[Saved data entries]
================================
import Literature.NumberTheory.K2Lit.SiegelEisensteinSeriesDoubled
import HarnessLib

/-!
# Spaces of Siegel sections and holomorphic families of sections on the doubled unitary group

Topic `NumberTheory/K2Lit` (Track B build stream 29; planner `hodgecm-mathlib-K2Liu-plan`; the «standard-section leaf» half of the
tier-0 line writer's re-cut trigger, SIG TABLE rows #7 ∕ #9 of `Cruxes/HLiu418/Lines/K2_Liu_CurveThetaSigs.md`). Definitions and
proved lemmas only: **no `sorry`, no named fact, no instance, no notation.**

Over ★ `K2Lit/SiegelEisensteinSeriesDoubled` (`IsSiegelDeltaSection χ s f`: `f(p h) = χ(det_Δ p)|det_Δ p|^{s+n/2} f(h)` on
`P_Δ(𝔸) ≤ H(𝔸) = U(𝕍 ⊕ −𝕍)(𝔸)`) this file gives:

* `siegelDeltaSections χ s : Submodule ℂ (H(𝔸) → ℂ)` — the space `I(s, χ)` of (all) Siegel sections, with `add ∕ smul` closure and
  stability under RIGHT translation by `H(𝔸)` (`IsSiegelDeltaSection.rightTranslate` — the group acts on `I(s, χ)` on the right);
* `IsHolomorphicSectionFamily χ f` — an `s`-family of Siegel sections that is ENTIRE in `s` at every `h` (Mathlib `Differentiable ℂ`);
  standard (`K`-flat) families and the Siegel–Weil families `f_Φ^{(s)}` are of this kind — and the `ℂ`-submodule
  `holomorphicSectionFamilies χ` of them, again right-translation stable.

The two remaining qualifiers of a STANDARD section — `K`-finiteness and flatness of `f_s|_K` in `s` for a fixed maximal compact
`K = ∏_v K_v` with `H(𝔸) = P_Δ(𝔸) K` — need the Iwasawa datum and come with file #7 (Siegel–Weil section) of the DEPMAP table.
References: V. Tan, Canad. J. Math. 51 (1999) §1 [Tan1999]; Y. Liu, Invent. Math. 228 (2022) Lem. B.10 p. 102 [Liu2021];
M. Harris, S. Kudla, W. J. Sweet, JAMS 9 (1996) §1 (1.15)–(1.17) (WANT acq-04821).
-/

noncomputable section

open NumberField

namespace Literature.NumberTheory.K2Lit.SiegelDoubled

open Literature.NumberTheory.Automorphic Literature.NumberTheory.GaloisRepresentations
open Literature.NumberTheory.GelbartRogawski1991 Literature.NumberTheory.GelbartRogawski1991.GRConstruction

variable (L : Type) [Field L] [NumberField L] [IsCMField L]
variable {N M n : ℕ} (e : Fin N × Fin M ≃ Fin n)
  (dV : Fin N → L) (hdV : ∀ i, IsCMField.complexConj L (dV i) = dV i)
  (dW : Fin M → L) (hdW : ∀ i, IsCMField.complexConj L (dW i) = dW i)

/-! ## 1. `I(s, χ)` as a `ℂ`-subspace of functions on `H(𝔸)`, right-translation stable -/

variable {L e dV hdV dW hdW} in
/-- Siegel sections are closed under addition. [cite: Tan1999, §1] -/
theorem IsSiegelDeltaSection.add {χ : HeckeCharacter L} {s : ℂ} {f g : HA L e dV hdV dW hdW → ℂ}
    (hf : IsSiegelDeltaSection L e dV hdV dW hdW χ s f) (hg : IsSiegelDeltaSection L e dV hdV dW hdW χ s g) :
    IsSiegelDeltaSection L e dV hdV dW hdW χ s (f + g) := by
  intro p hp h
  rw [Pi.add_apply, Pi.add_apply, hf p hp h, hg p hp h, mul_add]

variable {L e dV hdV dW hdW} in
/-- Siegel sections are closed under scalars. [cite: Tan1999, §1] -/
theorem IsSiegelDeltaSection.smul {χ : HeckeCharacter L} {s : ℂ} {f : HA L e dV hdV dW hdW → ℂ} (a : ℂ)
    (hf : IsSiegelDeltaSection L e dV hdV dW hdW χ s f) :
    IsSiegelDeltaSection L e dV hdV dW hdW χ s (a • f) := by
  intro p hp h
  rw [Pi.smul_apply, Pi.smul_apply, hf p hp h, smul_eq_mul, smul_eq_mul]
  ring

variable {L e dV hdV dW hdW} in
/-- **`I(s, χ)` is stable under right translation by `H(𝔸)`**: `h ↦ f(h h₀)` is again a Siegel section.
[cite: Tan1999, §1] [cite: Liu2021, Lem. B.10 p. 102] -/
theorem IsSiegelDeltaSection.rightTranslate {χ : HeckeCharacter L} {s : ℂ} {f : HA L e dV hdV dW hdW → ℂ}
    (hf : IsSiegelDeltaSection L e dV hdV dW hdW χ s f) (h₀ : HA L e dV hdV dW hdW) :
    IsSiegelDeltaSection L e dV hdV dW hdW χ s (fun h => f (h * h₀)) := by
  intro p hp h
  simp only
  rw [mul_assoc, hf p hp (h * h₀)]

/-- **The space `I(s, χ)` of Siegel sections** on `H(𝔸)` (all of them; smooth ∕ `K`-finite ∕ standard ones are subspaces cut
out by the section leaf). [cite: Tan1999, §1] [cite: Liu2021, Lem. B.10 p. 102] -/
def siegelDeltaSections (χ : HeckeCharacter L) (s : ℂ) : Submodule ℂ (HA L e dV hdV dW hdW → ℂ) where
  carrier := {f | IsSiegelDeltaSection L e dV hdV dW hdW χ s f}
  zero_mem' := fun p _ h => by simp
  add_mem' hf hg := IsSiegelDeltaSection.add hf hg
  smul_mem' a _ hf := IsSiegelDeltaSection.smul a hf

/-- Membership in `I(s, χ)`. [cite: Tan1999, §1] -/
theorem mem_siegelDeltaSections_iff (χ : HeckeCharacter L) (s : ℂ) (f : HA L e dV hdV dW hdW → ℂ) :
    f ∈ siegelDeltaSections L e dV hdV dW hdW χ s ↔ IsSiegelDeltaSection L e dV hdV dW hdW χ s f :=
  Iff.rfl

/-! ## 2. Holomorphic families of sections -/

/-- **A holomorphic family of Siegel sections**: `f_s ∈ I(s, χ)` for every `s` and `s ↦ f_s(h)` entire for every `h`
(standard sections and Siegel–Weil families `f_Φ^{(s)}` are such). [cite: Tan1999, §1] [cite: Liu2021, Lem. B.10 p. 102] -/
def IsHolomorphicSectionFamily (χ : HeckeCharacter L) (f : ℂ → HA L e dV hdV dW hdW → ℂ) : Prop :=
  IsSiegelDeltaSectionFamily L e dV hdV dW hdW χ f ∧ ∀ h : HA L e dV hdV dW hdW, Differentiable ℂ fun s => f s h

/-- The zero family is a holomorphic family. [cite: Tan1999, §1] -/
theorem isHolomorphicSectionFamily_zero (χ : HeckeCharacter L) :
    IsHolomorphicSectionFamily L e dV hdV dW hdW χ (fun _ _ => 0) :=
  ⟨fun s => isSiegelDeltaSection_zero L e dV hdV dW hdW χ s, fun _ => differentiable_const 0⟩

variable {L e dV hdV dW hdW} in
/-- Holomorphic families are closed under addition. [cite: Tan1999, §1] -/
theorem IsHolomorphicSectionFamily.add {χ : HeckeCharacter L} {f g : ℂ → HA L e dV hdV dW hdW → ℂ}
    (hf : IsHolomorphicSectionFamily L e dV hdV dW hdW χ f) (hg : IsHolomorphicSectionFamily L e dV hdV dW hdW χ g) :
    IsHolomorphicSectionFamily L e dV hdV dW hdW χ (f + g) :=
  ⟨fun s => (hf.1 s).add (hg.1 s), fun h => (hf.2 h).add (hg.2 h)⟩

variable {L e dV hdV dW hdW} in
/-- Holomorphic families are closed under scalars. [cite: Tan1999, §1] -/
theorem IsHolomorphicSectionFamily.smul {χ : HeckeCharacter L} {f : ℂ → HA L e dV hdV dW hdW → ℂ} (a : ℂ)
    (hf : IsHolomorphicSectionFamily L e dV hdV dW hdW χ f) :
    IsHolomorphicSectionFamily L e dV hdV dW hdW χ (a • f) :=
  ⟨fun s => (hf.1 s).smul a, fun h => (hf.2 h).const_mul a⟩

variable {L e dV hdV dW hdW} in
/-- Holomorphic families are stable under right translation by `H(𝔸)`. [cite: Tan1999, §1] -/
theorem IsHolomorphicSectionFamily.rightTranslate {χ : HeckeCharacter L} {f : ℂ → HA L e dV hdV dW hdW → ℂ}
    (hf : IsHolomorphicSectionFamily L e dV hdV dW hdW χ f) (h₀ : HA L e dV hdV dW hdW) :
    IsHolomorphicSectionFamily L e dV hdV dW hdW χ (fun s h => f s (h * h₀)) :=
  ⟨fun s => (hf.1 s).rightTranslate h₀, fun h => hf.2 (h * h₀)⟩

/-- **The space of holomorphic families of Siegel sections.** [cite: Tan1999, §1] -/
def holomorphicSectionFamilies (χ : HeckeCharacter L) : Submodule ℂ (ℂ → HA L e dV hdV dW hdW → ℂ) where
  carrier := {f | IsHolomorphicSectionFamily L e dV hdV dW hdW χ f}
  zero_mem' := isHolomorphicSectionFamily_zero L e dV hdV dW hdW χ
  add_mem' hf hg := IsHolomorphicSectionFamily.add hf hg
  smul_mem' a _ hf := IsHolomorphicSectionFamily.smul a hf

/-- Membership in the space of holomorphic families. [cite: Tan1999, §1] -/
theorem mem_holomorphicSectionFamilies_iff (χ : HeckeCharacter L) (f : ℂ → HA L e dV hdV dW hdW → ℂ) :
    f ∈ holomorphicSectionFamilies L e dV hdV dW hdW χ ↔ IsHolomorphicSectionFamily L e dV hdV dW hdW χ f :=
  Iff.rfl

variable {L e dV hdV dW hdW} in
/-- For a holomorphic family, `s ↦ f_s(h)` is in particular continuous. [cite: Tan1999, §1] -/
theorem IsHolomorphicSectionFamily.continuous_apply {χ : HeckeCharacter L} {f : ℂ → HA L e dV hdV dW hdW → ℂ}
    (hf : IsHolomorphicSectionFamily L e dV hdV dW hdW χ f) (h : HA L e dV hdV dW hdW) :
    Continuous fun s => f s h :=
  (hf.2 h).continuous

end Literature.NumberTheory.K2Lit.SiegelDoubled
================================
> **WORK TASK**: Given the data above, transcribe exactly the lines from the one containing "(dV : Fin N" down to the one containing "sections are closed under addition.", and no others.

> **SOLUTION FOR THIS TASK**:
  (dV : Fin N → L) (hdV : ∀ i, IsCMField.complexConj L (dV i) = dV i)
  (dW : Fin M → L) (hdW : ∀ i, IsCMField.complexConj L (dW i) = dW i)

/-! ## 1. `I(s, χ)` as a `ℂ`-subspace of functions on `H(𝔸)`, right-translation stable -/

variable {L e dV hdV dW hdW} in
/-- Siegel sections are closed under addition. [cite: Tan1999, §1] -/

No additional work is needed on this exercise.